Goal of the exercise
Return verbatim all lines from the first one in the records to the line with "NAMES its tables.", both ends kept.

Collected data
/-! ## §5 Honesty: the admissible statement is content only through INHABITED tables -/

/-- **EMPTY TABLE ENTRIES MAKE THE ADMISSIBLE STATEMENT VACUOUS** [honesty]: if at every admissible Stage-12 tuple with provisos and every run length `k` SOME
entry of the run-B table `sp F θ (k+1)` is empty, then no run-B field is admissible and `S_N18` at the admissible reading holds OUTRIGHT, whatever the towers.
So the admissible statement carries NE5's content exactly through inhabited tables — at the table of record `spaceOfRecord` in the window the unit configuration
IS admissible (`Node00.one_mem_spaceI_stage12`), and a table that is `univ` beyond the run loses nothing; a skeleton quoting the statement NAMES its tables.
[cite: Balaban1987RG1, (1.11)–(1.16) p.262 (bookkeeping; display of degeneracy)] -/
theorem s_N18_readingAdm₁₂_of_forall_exists_empty
    (hempty : ∀ (F : T4Family) (θ : Stage12Params F N), θ.Provisos₁₂ F N → θ.Admissible F N → ∀ k : ℕ,
      ∃ (j : ℕ) (Y : (domSys (F.P (k + 1)) θ.τ9.M j).Dom), sp F θ (k + 1) j Y = ∅) :
    S_N18 (RRec₁₂ (readingOfRecord₁₂ (fun F θ => ReadingData.ofRecordAdm F θ.τ9.M N (S F θ) (sp F θ) (gauge F θ) (hg F θ) (T₀ F θ) (hT F θ) (li F θ))
      ℓ₃ ne2 ne1)) := by
  refine s_N18_readingAdm₁₂_of_forall S sp gauge hg T₀ hT li ℓ₃ ne2 ne1 fun F θ hP hA k b _ _ g _ U hU X => ?_
  obtain ⟨j, Y, hY⟩ := hempty F θ hP hA k
  exact absurd (hU j Y) (by simp [hY])

end Record

end YMDAG.N18.W1Reading

end
import Summits.Ventures.PercRepro.C025ProfilePLDCertificate

/-!
# THE PRESERVER `q₇″ = T₃₇ + 2·T₄₇ + 3·T₅₇ + 4·T₆₇` AT RANK ≤ 8: A LIFTED CERTIFICATE TABLE — PART N (night-3 g34)

`proofs/NIGHT3-G34-FASTLIFT.md` §1 (the preservers of g31 §5, §7 and g32 §6).  For a (PLD)-matroid `M` of rank ≤ 8, the family of shifted pairs
`(ρI + a, ρ(E∖I) + b)` with multiplicities `w`, `(a, b, w)` ∈ [(3, 7, 1), (7, 3, 1), (4, 7, 2), (7, 4, 2), (5, 7, 3), (7, 5, 3), (6, 7, 4), (7, 6, 4)], satisfies every canonical (PLD) instance
`lo ≤ hi ≤ 15`, `δ ≤ 15`, `Θ = 0` or `lo + hi + δ` — the symmetric-coordinate Farkas certificates (HiGHS vertex + exact rational reconstruction,
lab/certtab_q.py) verified pointwise on `[0,8]²` by `decide` (`q73_table_8_part0`) and fed to the certificate lemma
`PLDCert.sum_le_of_cert` (`pld_conv_q73_of_eRank_le_8`).  This is the preserver the lift in `m` needs (`lift_instance_plane` /
`lift_instance_solid`).  No `def`, no `instance`, no notation.  Axioms: standard.
-/

open scoped Matroid

namespace PercRepro

open Finset ThmH

namespace PLDPlaneTable

variable {α : Type} [DecidableEq α]

set_option maxRecDepth 16384 in
set_option maxHeartbeats 256000000 in
/-- THE TABLE (part 26: δ ∈ [13, 14)): a pointwise symmetrised certificate for every canonical target, as a finite computation. -/
theorem q73_table_8_part26 :
    ∀ T : ℕ → ℕ → ℕ → ℕ × List (ℕ × ℕ × ℕ × ℕ × ℕ), T = (fun _ _ _ : ℕ => ((1 : ℕ), ([] : List (ℕ × ℕ × ℕ × ℕ × ℕ)))) →
          ∀ lo ∈ range 16, ∀ hi ∈ range 16, ∀ δ ∈ Ico 13 14, lo ≤ hi →
          0 < (T lo hi δ).1 ∧
          (∀ k ∈ (T lo hi δ).2, k.2.2.2.1 ≤ k.1 + k.2.1 + k.2.2.1 ∧ (k.1 = 0 ∨ k.1 + k.2.1 + k.2.2.1 ≤ k.2.2.2.1)) ∧
          ∀ x ∈ range 9, ∀ f ∈ range 9,
            (T lo hi δ).1 * (1 * (if lo ≤ x + 3 ∧ x + 3 ≤ hi ∧ (if lo = 0 then 0 else lo + hi + δ) ≤ (f + 7) + (x + 3) then (f + 7).choose δ else 0) + 1 * (if lo ≤ x + 7 ∧ x + 7 ≤ hi ∧ (if lo = 0 then 0 else lo + hi + δ) ≤ (f + 3) + (x + 7) then (f + 3).choose δ else 0) + 2 * (if lo ≤ x + 4 ∧ x + 4 ≤ hi ∧ (if lo = 0 then 0 else lo + hi + δ) ≤ (f + 7) + (x + 4) then (f + 7).choose δ else 0) + 2 * (if lo ≤ x + 7 ∧ x + 7 ≤ hi ∧ (if lo = 0 then 0 else lo + hi + δ) ≤ (f + 4) + (x + 7) then (f + 4).choose δ else 0) + 3 * (if lo ≤ x + 5 ∧ x + 5 ≤ hi ∧ (if lo = 0 then 0 else lo + hi + δ) ≤ (f + 7) + (x + 5) then (f + 7).choose δ else 0) + 3 * (if lo ≤ x + 7 ∧ x + 7 ≤ hi ∧ (if lo = 0 then 0 else lo + hi + δ) ≤ (f + 5) + (x + 7) then (f + 5).choose δ else 0) + 4 * (if lo ≤ x + 6 ∧ x + 6 ≤ hi ∧ (if lo = 0 then 0 else lo + hi + δ) ≤ (f + 7) + (x + 6) then (f + 7).choose δ else 0) + 4 * (if lo ≤ x + 7 ∧ x + 7 ≤ hi ∧ (if lo = 0 then 0 else lo + hi + δ) ≤ (f + 6) + (x + 7) then (f + 6).choose δ else 0)) + (T lo hi δ).1 * (1 * (if lo ≤ f + 3 ∧ f + 3 ≤ hi ∧ (if lo = 0 then 0 else lo + hi + δ) ≤ (x + 7) + (f + 3) then (x + 7).choose δ else 0) + 1 * (if lo ≤ f + 7 ∧ f + 7 ≤ hi ∧ (if lo = 0 then 0 else lo + hi + δ) ≤ (x + 3) + (f + 7) then (x + 3).choose δ else 0) + 2 * (if lo ≤ f + 4 ∧ f + 4 ≤ hi ∧ (if lo = 0 then 0 else lo + hi + δ) ≤ (x + 7) + (f + 4) then (x + 7).choose δ else 0) + 2 * (if lo ≤ f + 7 ∧ f + 7 ≤ hi ∧ (if lo = 0 then 0 else lo + hi + δ) ≤ (x + 4) + (f + 7) then (x + 4).choose δ else 0) + 3 * (if lo ≤ f + 5 ∧ f + 5 ≤ hi ∧ (if lo = 0 then 0 else lo + hi + δ) ≤ (x + 7) + (f + 5) then (x + 7).choose δ else 0) + 3 * (if lo ≤ f + 7 ∧ f + 7 ≤ hi ∧ (if lo = 0 then 0 else lo + hi + δ) ≤ (x + 5) + (f + 7) then (x + 5).choose δ else 0) + 4 * (if lo ≤ f + 6 ∧ f + 6 ≤ hi ∧ (if lo = 0 then 0 else lo + hi + δ) ≤ (x + 7) + (f + 6) then (x + 7).choose δ else 0) + 4 * (if lo ≤ f + 7 ∧ f + 7 ≤ hi ∧ (if lo = 0 then 0 else lo + hi + δ) ≤ (x + 6) + (f + 7) then (x + 6).choose δ else 0)) +
              (((T lo hi δ).2).map (fun k : (ℕ × ℕ × ℕ × ℕ × ℕ) => k.2.2.2.2 *
          ((if k.1 + k.2.2.1 ≤ f ∧ f ≤ k.2.1 + k.2.2.1 then f.choose k.2.2.1 else 0) +
            (if k.1 + k.2.2.1 ≤ x ∧ x ≤ k.2.1 + k.2.2.1 then x.choose k.2.2.1 else 0)))).sum ≤
            (T lo hi δ).1 * (1 * (if lo + δ ≤ f + 7 ∧ f + 7 ≤ hi + δ then (f + 7).choose δ else 0) + 1 * (if lo + δ ≤ f + 3 ∧ f + 3 ≤ hi + δ then (f + 3).choose δ else 0) + 2 * (if lo + δ ≤ f + 7 ∧ f + 7 ≤ hi + δ then (f + 7).choose δ else 0) + 2 * (if lo + δ ≤ f + 4 ∧ f + 4 ≤ hi + δ then (f + 4).choose δ else 0) + 3 * (if lo + δ ≤ f + 7 ∧ f + 7 ≤ hi + δ then (f + 7).choose δ else 0) + 3 * (if lo + δ ≤ f + 5 ∧ f + 5 ≤ hi + δ then (f + 5).choose δ else 0) + 4 * (if lo + δ ≤ f + 7 ∧ f + 7 ≤ hi + δ then (f + 7).choose δ else 0) + 4 * (if lo + δ ≤ f + 6 ∧ f + 6 ≤ hi + δ then (f + 6).choose δ else 0)) + (T lo hi δ).1 * (1 * (if lo + δ ≤ x + 7 ∧ x + 7 ≤ hi + δ then (x + 7).choose δ else 0) + 1 * (if lo + δ ≤ x + 3 ∧ x + 3 ≤ hi + δ then (x + 3).choose δ else 0) + 2 * (if lo + δ ≤ x + 7 ∧ x + 7 ≤ hi + δ then (x + 7).choose δ else 0) + 2 * (if lo + δ ≤ x + 4 ∧ x + 4 ≤ hi + δ then (x + 4).choose δ else 0) + 3 * (if lo + δ ≤ x + 7 ∧ x + 7 ≤ hi + δ then (x + 7).choose δ else 0) + 3 * (if lo + δ ≤ x + 5 ∧ x + 5 ≤ hi + δ then (x + 5).choose δ else 0) + 4 * (if lo + δ ≤ x + 7 ∧ x + 7 ≤ hi + δ then (x + 7).choose δ else 0) + 4 * (if lo + δ ≤ x + 6 ∧ x + 6 ≤ hi + δ then (x + 6).choose δ else 0)) +
              (((T lo hi δ).2).map (fun k : (ℕ × ℕ × ℕ × ℕ × ℕ) => k.2.2.2.2 *
          ((if k.1 ≤ x ∧ x ≤ k.2.1 ∧ k.2.2.2.1 ≤ f + x then f.choose k.2.2.1 else 0) +
            (if k.1 ≤ f ∧ f ≤ k.2.1 ∧ k.2.2.2.1 ≤ x + f then x.choose k.2.2.1 else 0)))).sum := by
  intro T hT
  subst hT
  decide

set_option maxRecDepth 16384 in
set_option maxHeartbeats 256000000 in
/-- THE TABLE (part 27: δ ∈ [14, 14)): a pointwise symmetrised certificate for every canonical target, as a finite computation. -/
theorem q73_table_8_part27 :
    ∀ T : ℕ → ℕ → ℕ → ℕ × List (ℕ × ℕ × ℕ × ℕ × ℕ), T = (fun _ _ _ : ℕ => ((1 : ℕ), ([] : List (ℕ × ℕ × ℕ × ℕ × ℕ)))) →
          ∀ lo ∈ range 16, ∀ hi ∈ range 16, ∀ δ ∈ Ico 14 14, lo ≤ hi →
          0 < (T lo hi δ).1 ∧
          (∀ k ∈ (T lo hi δ).2, k.2.2.2.1 ≤ k.1 + k.2.1 + k.2.2.1 ∧ (k.1 = 0 ∨ k.1 + k.2.1 + k.2.2.1 ≤ k.2.2.2.1)) ∧
          ∀ x ∈ range 9, ∀ f ∈ range 9,
            (T lo hi δ).1 * (1 * (if lo ≤ x + 3 ∧ x + 3 ≤ hi ∧ (if lo = 0 then 0 else lo + hi + δ) ≤ (f + 7) + (x + 3) then (f + 7).choose δ else 0) + 1 * (if lo ≤ x + 7 ∧ x + 7 ≤ hi ∧ (if lo = 0 then 0 else lo + hi + δ) ≤ (f + 3) + (x + 7) then (f + 3).choose δ else 0) + 2 * (if lo ≤ x + 4 ∧ x + 4 ≤ hi ∧ (if lo = 0 then 0 else lo + hi + δ) ≤ (f + 7) + (x + 4) then (f + 7).choose δ else 0) + 2 * (if lo ≤ x + 7 ∧ x + 7 ≤ hi ∧ (if lo = 0 then 0 else lo + hi + δ) ≤ (f + 4) + (x + 7) then (f + 4).choose δ else 0) + 3 * (if lo ≤ x + 5 ∧ x + 5 ≤ hi ∧ (if lo = 0 then 0 else lo + hi + δ) ≤ (f + 7) + (x + 5) then (f + 7).choose δ else 0) + 3 * (if lo ≤ x + 7 ∧ x + 7 ≤ hi ∧ (if lo = 0 then 0 else lo + hi + δ) ≤ (f + 5) + (x + 7) then (f + 5).choose δ else 0) + 4 * (if lo ≤ x + 6 ∧ x + 6 ≤ hi ∧ (if lo = 0 then 0 else lo + hi + δ) ≤ (f + 7) + (x + 6) then (f + 7).choose δ else 0) + 4 * (if lo ≤ x + 7 ∧ x + 7 ≤ hi ∧ (if lo = 0 then 0 else lo + hi + δ) ≤ (f + 6) + (x + 7) then (f + 6).choose δ else 0)) + (T lo hi δ).1 * (1 * (if lo ≤ f + 3 ∧ f + 3 ≤ hi ∧ (if lo = 0 then 0 else lo + hi + δ) ≤ (x + 7) + (f + 3) then (x + 7).choose δ else 0) + 1 * (if lo ≤ f + 7 ∧ f + 7 ≤ hi ∧ (if lo = 0 then 0 else lo + hi + δ) ≤ (x + 3) + (f + 7) then (x + 3).choose δ else 0) + 2 * (if lo ≤ f + 4 ∧ f + 4 ≤ hi ∧ (if lo = 0 then 0 else lo + hi + δ) ≤ (x + 7) + (f + 4) then (x + 7).choose δ else 0) + 2 * (if lo ≤ f + 7 ∧ f + 7 ≤ hi ∧ (if lo = 0 then 0 else lo + hi + δ) ≤ (x + 4) + (f + 7) then (x + 4).choose δ else 0) + 3 * (if lo ≤ f + 5 ∧ f + 5 ≤ hi ∧ (if lo = 0 then 0 else lo + hi + δ) ≤ (x + 7) + (f + 5) then (x + 7).choose δ else 0) + 3 * (if lo ≤ f + 7 ∧ f + 7 ≤ hi ∧ (if lo = 0 then 0 else lo + hi + δ) ≤ (x + 5) + (f + 7) then (x + 5).choose δ else 0) + 4 * (if lo ≤ f + 6 ∧ f + 6 ≤ hi ∧ (if lo = 0 then 0 else lo + hi + δ) ≤ (x + 7) + (f + 6) then (x + 7).choose δ else 0) + 4 * (if lo ≤ f + 7 ∧ f + 7 ≤ hi ∧ (if lo = 0 then 0 else lo + hi + δ) ≤ (x + 6) + (f + 7) then (x + 6).choose δ else 0)) +
              (((T lo hi δ).2).map (fun k : (ℕ × ℕ × ℕ × ℕ × ℕ) => k.2.2.2.2 *
          ((if k.1 + k.2.2.1 ≤ f ∧ f ≤ k.2.1 + k.2.2.1 then f.choose k.2.2.1 else 0) +
            (if k.1 + k.2.2.1 ≤ x ∧ x ≤ k.2.1 + k.2.2.1 then x.choose k.2.2.1 else 0)))).sum ≤
            (T lo hi δ).1 * (1 * (if lo + δ ≤ f + 7 ∧ f + 7 ≤ hi + δ then (f + 7).choose δ else 0) + 1 * (if lo + δ ≤ f + 3 ∧ f + 3 ≤ hi + δ then (f + 3).choose δ else 0) + 2 * (if lo + δ ≤ f + 7 ∧ f + 7 ≤ hi + δ then (f + 7).choose δ else 0) + 2 * (if lo + δ ≤ f + 4 ∧ f + 4 ≤ hi + δ then (f + 4).choose δ else 0) + 3 * (if lo + δ ≤ f + 7 ∧ f + 7 ≤ hi + δ then (f + 7).choose δ else 0) + 3 * (if lo + δ ≤ f + 5 ∧ f + 5 ≤ hi + δ then (f + 5).choose δ else 0) + 4 * (if lo + δ ≤ f + 7 ∧ f + 7 ≤ hi + δ then (f + 7).choose δ else 0) + 4 * (if lo + δ ≤ f + 6 ∧ f + 6 ≤ hi + δ then (f + 6).choose δ else 0)) + (T lo hi δ).1 * (1 * (if lo + δ ≤ x + 7 ∧ x + 7 ≤ hi + δ then (x + 7).choose δ else 0) + 1 * (if lo + δ ≤ x + 3 ∧ x + 3 ≤ hi + δ then (x + 3).choose δ else 0) + 2 * (if lo + δ ≤ x + 7 ∧ x + 7 ≤ hi + δ then (x + 7).choose δ else 0) + 2 * (if lo + δ ≤ x + 4 ∧ x + 4 ≤ hi + δ then (x + 4).choose δ else 0) + 3 * (if lo + δ ≤ x + 7 ∧ x + 7 ≤ hi + δ then (x + 7).choose δ else 0) + 3 * (if lo + δ ≤ x + 5 ∧ x + 5 ≤ hi + δ then (x + 5).choose δ else 0) + 4 * (if lo + δ ≤ x + 7 ∧ x + 7 ≤ hi + δ then (x + 7).choose δ else 0) + 4 * (if lo + δ ≤ x + 6 ∧ x + 6 ≤ hi + δ then (x + 6).choose δ else 0)) +
              (((T lo hi δ).2).map (fun k : (ℕ × ℕ × ℕ × ℕ × ℕ) => k.2.2.2.2 *
          ((if k.1 ≤ x ∧ x ≤ k.2.1 ∧ k.2.2.2.1 ≤ f + x then f.choose k.2.2.1 else 0) +
            (if k.1 ≤ f ∧ f ≤ k.2.1 ∧ k.2.2.2.1 ≤ x + f then x.choose k.2.2.1 else 0)))).sum := by
  intro T hT
  subst hT
  decide

end PLDPlaneTable

end PercRepro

Result
/-! ## §5 Honesty: the admissible statement is content only through INHABITED tables -/

/-- **EMPTY TABLE ENTRIES MAKE THE ADMISSIBLE STATEMENT VACUOUS** [honesty]: if at every admissible Stage-12 tuple with provisos and every run length `k` SOME
entry of the run-B table `sp F θ (k+1)` is empty, then no run-B field is admissible and `S_N18` at the admissible reading holds OUTRIGHT, whatever the towers.
So the admissible statement carries NE5's content exactly through inhabited tables — at the table of record `spaceOfRecord` in the window the unit configuration
IS admissible (`Node00.one_mem_spaceI_stage12`), and a table that is `univ` beyond the run loses nothing; a skeleton quoting the statement NAMES its tables.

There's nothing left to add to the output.